Travaux des étudiants de l'école d'architecture de Trivandrum
 
 
 
 
 
 
 
 
 
 
 
 
 
 
 
 
 
 
 
 
 
 
 
 
 
 
 
 
 
 
 
 
 
 
 
 
 
 
 
 
 
 
 
 
 
 
 
 
 
 
 
 
 
 
 
Les enseignements de Laurie Baker
 
 
 

 Autres lieux, autres temps … ?

Il est important de se rappeler que lorsque Baker arrive en Inde, le pays n’a que trois écoles d’architecture et seulement trois cents architectes, la plupart formés sur les modèles occidentaux de l’enseignement de l’architecture. Après le pouvoir colonial , le concept d’une architecture indienne – comme l’idée de nation elle-même- devait être réinventé.

Chandigarh, œuvre de Le Corbusier, en tant qu’ icône de la nation, échoue à faire reconnaître la nécessité et la fragilité du local. Ici le local n’est pas compris seulement dans son sens physique mais aussi en termes de rites et de rituels que produisent les identités locales (M.Mostafavi).

Baker évitera les dessins encombrants détaillant le bâtiment pour l’entrepreneur.

Il improvisera sur le site même, incorporant les matériaux disponibles et utilisables.

Le portique d’un temple détruit qui devient l’entrée formelle du complexe des studios de cinéma de Chitralekha en est un bon exemple).

Cependant, pour Baker, dessiner reste un moyen significatif de travail. Le dessin devient un terrain de test pour son imagination, sa perception des besoins du client et sa propre interprétation de l’histoire.

Mais le croquis à main libre ne concernera que l’essentiel. Des documents plus formalisés par contre apporteront l’aperçu substantiel nécessaire à la réalisation.

On ne peut manquer de faire le rapprochement avec un architecte contemporain anglais, Walter Segal* (1907-1985), qui a œuvré toute sa vie en Angleterre, pour une pratique proche des habitants liée à l’économie par l’auto-construction ( voir le mémoire de Patrick Tshi-kaya*–St Luc-Bxl.1989-90).

On comprendra que Baker a trouvé un terreau économique et culturel qui conviendra particulièrement bien à l’élaboration d’une démarche soucieuse du contact avec la réalité de ses clients, des artisans, des savoirs traditionnels, des conditions économiques, culturelles et climatiques des lieux.

Son plus cher souhait étant d’enraciner une production d’architecture au service d’une population, et plus concrètement d’hommes et de femmes pour qui il a la plus grande attention et le plus grand respect.

Sa formation initiale, comme ses convictions morales, auront été le premier terreau.

Une longue vie de pratiques et d’observations attentives feront la suite, servie par une stimulante et fraîche capacité de création.
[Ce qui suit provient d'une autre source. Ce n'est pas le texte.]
import Summits.Ventures.LatticeQCDFlow.Scoring.SU2TorusCharacterIntegral
import HarnessLib

/-!
# SU(2) on the 2-torus: the Haar integral of a product of plaquette characters WITH ONE PLAQUETTE TRACE INSERTED

HONEST FRAMING: exact (Metropolis-corrected) sampling algorithms for lattice gauge theory;
figures of merit are autocorrelation/cost numbers at stated couplings and volumes; no
continuum-physics claim.

Venture `LatticeQCDFlow` (cell pub-lqcd), sub-topic `Scoring`; FANOUT row 5 (`s0-sun-a`), GEN-10.
NEW WORK of the cell (placement rule); towards the EXACT finite-volume SU(2) plaquette on `(ℤ/L)²`
(the value the row's oracle column tabulates at `16²`).  Inserting the half-trace `a₀(U_{x₀}) = ½ tr U_{x₀}`
of one plaquette into the product of characters shifts the representation at `x₀` by `±1`
(Chebyshev/Clebsch–Gordan: `a₀·χ_k = (χ_{k+1} + χ_{k−1})/2`, `χ_{−1} = 0`):

* `su2a0_mul_prod_su2Character` — pointwise,
  `a₀(U_{x₀})·∏_x χ_{m_x}(U_x) = ½ ∏_x χ_{m⁺_x}(U_x) + ½·[m_{x₀} ≠ 0]·∏_x χ_{m⁻_x}(U_x)`
  with `m^± = m` off `x₀` and `m^±_{x₀} = m_{x₀} ± 1`;
* **`integral_su2a0_mul_prod_su2Character_plaquettes`** — hence, by
  `SU2TorusCharacterIntegral.integral_prod_su2Character_plaquettes`,
  `∫ a₀(U_{x₀}) ∏_x χ_{m_x}(U_x) dHaar^{⊗E} = ½·I(m⁺) + ½·[m_{x₀} ≠ 0]·I(m⁻)`,
  `I(m') = [m' constant]·((m'_0+1)^{L²})⁻¹`.

Elementary; nothing is cited; no `def`.
-/

noncomputable section

open Real MeasureTheory Set Function Finset Polynomial.Chebyshev
open Literature.MathematicalPhysics.QuantumFieldTheory Literature.MathematicalPhysics.QuantumLattice
open Summit.Ventures.LatticeQCDFlow.Exactness

namespace Summit.Ventures.LatticeQCDFlow.Scoring

variable {L : ℕ} [NeZero L]

/-! ## §1. Inserting `a₀` shifts the representation at `x₀` by `±1` -/

/-- **Chebyshev / Clebsch–Gordan for `SU(2)`**: `t·U_k(t) = (U_{k+1}(t) + U_{k−1}(t))/2` (`k ∈ ℤ`,
`U_{−1} = 0`), i.e. `a₀·χ_k = (χ_{k+1} + χ_{k−1})/2`. -/
theorem mul_chebyshevU_eval (k : ℤ) (t : ℝ) :
    t * (U ℝ k).eval t = ((U ℝ (k + 1)).eval t + (U ℝ (k - 1)).eval t) / 2 := by
  have h := congrArg (fun p : Polynomial ℝ => p.eval t) (U_add_one ℝ k)
  simp only [Polynomial.eval_sub, Polynomial.eval_mul, Polynomial.eval_ofNat, Polynomial.eval_X] at h
  linarith

/-- A product of plaquette characters with the representation at `x₀` updated splits off its
`x₀` factor. -/
theorem prod_su2Character_update {Ω : Type*} (t : Site 2 L → Ω → ℝ) (m : Site 2 L → ℕ)
    (x₀ : Site 2 L) (v : ℕ) (V : Ω) :
    ∏ x : Site 2 L, (U ℝ (update m x₀ v x)).eval (t x V) =
      (U ℝ v).eval (t x₀ V) * ∏ x ∈ Finset.univ.erase x₀, (U ℝ (m x)).eval (t x V) := by
  rw [← Finset.mul_prod_erase _ _ (Finset.mem_univ x₀), update_self]
  congr 1
  refine Finset.prod_congr rfl fun x hx => ?_
  rw [update_of_ne (Finset.ne_of_mem_erase hx)]

/-- **Inserting one plaquette trace**, pointwise: with `m⁺ = update m x₀ (m_{x₀}+1)` and
`m⁻ = update m x₀ (m_{x₀}−1)`,
`a₀(U_{x₀})·∏_x χ_{m_x}(U_x) = ½·∏_x χ_{m⁺_x}(U_x) + ½·[m_{x₀} ≠ 0]·∏_x χ_{m⁻_x}(U_x)`. -/
theorem su2a0_mul_prod_su2Character {Ω : Type*} (t : Site 2 L → Ω → ℝ) (m : Site 2 L → ℕ)
    (x₀ : Site 2 L) (V : Ω) :
    t x₀ V * ∏ x : Site 2 L, (U ℝ (m x)).eval (t x V) =
      (1 / 2) * ∏ x : Site 2 L, (U ℝ (update m x₀ (m x₀ + 1) x)).eval (t x V) +
        (1 / 2) * (if m x₀ = 0 then 0 else
          ∏ x : Site 2 L, (U ℝ (update m x₀ (m x₀ - 1) x)).eval (t x V)) := by
  rw [prod_su2Character_update, ← Finset.mul_prod_erase _ _ (Finset.mem_univ x₀), ← mul_assoc,
    mul_chebyshevU_eval]
  by_cases h0 : m x₀ = 0
  · rw [if_pos h0, h0]
    push_cast
    simp only [U_neg_one, Polynomial.eval_zero, add_zero, mul_zero]
    ring
  · rw [if_neg h0, prod_su2Character_update]
    obtain ⟨j, hj⟩ := Nat.exists_eq_succ_of_ne_zero h0
    rw [hj, Nat.succ_sub_one]
    push_cast
    rw [add_sub_cancel_right]
    ring

/-! ## §2. The inserted character integral on the torus -/

/-- The product of plaquette characters is continuous in the configuration. -/
theorem continuous_prod_su2Character_plaquettes (m : Site 2 L → ℕ) :
    Continuous fun V : GaugeConfig 2 L (Matrix.specialUnitaryGroup (Fin 2) ℂ) =>
      ∏ x : Site 2 L, (U ℝ (m x)).eval (su2a0 (plaquetteHolonomy V x 0 1)) := by
  refine continuous_finsetProd _ fun x _ => continuous_su2Character_comp (m x) ?_
  unfold plaquetteHolonomy
  fun_prop

/-- **THE INSERTED CHARACTER INTEGRAL ON THE 2-TORUS.**  For `L ≥ 1`, `m : Λ → ℕ`, a plaquette
`x₀` and product Haar measure on the links of `(ℤ/L)²`:
`∫ a₀(U_{x₀})·∏_x χ_{m_x}(U_x) dHaar^{⊗E} = ½·I(m⁺) + ½·[m_{x₀} ≠ 0]·I(m⁻)`, where
`I(m') = [∀ x, m'_x = m'_0]·((m'_0+1)^{L²})⁻¹` (`SU2TorusCharacterIntegral`) and `m^±` is `m` with the
representation at `x₀` shifted by `±1`. -/
theorem integral_su2a0_mul_prod_su2Character_plaquettes (m : Site 2 L → ℕ) (x₀ : Site 2 L) :
    ∫ V, su2a0 (plaquetteHolonomy V x₀ 0 1) *
        ∏ x : Site 2 L, (U ℝ (m x)).eval (su2a0 (plaquetteHolonomy V x 0 1))
        ∂(Measure.pi fun _ : Edge 2 L => haarProbability (Matrix.specialUnitaryGroup (Fin 2) ℂ)) =
      (1 / 2) * (if (∀ x, update m x₀ (m x₀ + 1) x = update m x₀ (m x₀ + 1) 0) then
          ((((update m x₀ (m x₀ + 1) 0 : ℝ) + 1) ^ (L ^ 2)))⁻¹ else 0) +
        (1 / 2) * (if m x₀ = 0 then 0 else
          if (∀ x, update m x₀ (m x₀ - 1) x = update m x₀ (m x₀ - 1) 0) then
            ((((update m x₀ (m x₀ - 1) 0 : ℝ) + 1) ^ (L ^ 2)))⁻¹ else 0) := by
  simp_rw [su2a0_mul_prod_su2Character (fun (x : Site 2 L)
    (V : GaugeConfig 2 L (Matrix.specialUnitaryGroup (Fin 2) ℂ)) => su2a0 (plaquetteHolonomy V x 0 1)) m x₀]
  have hi1 := integrable_pi_su2_of_continuous (ι := Edge 2 L)
    (continuous_prod_su2Character_plaquettes (update m x₀ (m x₀ + 1)))
  rw [integral_add (hi1.const_mul _), integral_const_mul, integral_const_mul,
    integral_prod_su2Character_plaquettes (update m x₀ (m x₀ + 1))]
  · congr 1
    by_cases h0 : m x₀ = 0
    · simp_rw [if_pos h0]
      rw [integral_zero]
    · simp_rw [if_neg h0]
      rw [integral_prod_su2Character_plaquettes (update m x₀ (m x₀ - 1))]
  · by_cases h0 : m x₀ = 0
    · simp_rw [if_pos h0]
      exact (integrable_zero _ _ _).const_mul _
    · simp_rw [if_neg h0]
      exact (integrable_pi_su2_of_continuous (ι := Edge 2 L)
        (continuous_prod_su2Character_plaquettes (update m x₀ (m x₀ - 1)))).const_mul _

end Summit.Ventures.LatticeQCDFlow.Scoring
Un texte intitulé Architecture and the People peut être considéré comme une sorte de testament. Il y plaide avec fougue le respect et toute l’attention qu’il porte aux savoirs ances-traux faits « d’honnêteté et de vérité dans le choix des matériaux et dans la manière de les utiliser ». Il montre aussi comme ce savoir populaire affirmait « la maîtrise d’une approche tridimensionnelle de l’usage de l’espace ».

Il y exprime la crainte de voir ce savoir disparaître et, tout en sachant que ses idées ne sont sans doute pas partagées par tous les milieux professionnels, réaffirme ses convictions de tout faire pour garder en vie l’héritage en l’adaptant aux besoins de la population, en perpétuelle évolution.

Il conclut et résume ce texte par quatre points.

  • Premièrement : je n’ai jamais eu le moindre doute personnel à propos de ce qu’étaient réellement mes clients. Il n’y a jamais eu pour moi de catégories –« tribales », « pêcheurs », « HIG » ou « EWS ». Il y avait des personnes avec leurs noms et leurs personnalités.
  • Deuxièmement : je n’ai jamais douté que dans un pays comme le nôtre, aucun de nous n’a le droit de gaspiller ou de perdre, ou d’utiliser inutilement l’argent, les matériaux ou l’énergie.
  • Troisièmement : dès mes premiers mois en Inde, je n’ai jamais douté de l’aptitude inhérente et héritée de la population à connaître ce qui est bon en architecture. Avec des ressources limitées, celle-ci a construit pour elle-même efficacement et durable-ment, et nous devons étudier ce travail.
  • Quatrièmement : personnellement, je ne suis pas heureux de concevoir des bâtiments en étant assis, isolé à une table dans un bureau. Mes idées viennent dans ma tête quand je suis avec les clients sur leur terrain ; et je pense, comme la population, par improvisation et modification comme dans tout travail en cours d’élaboration.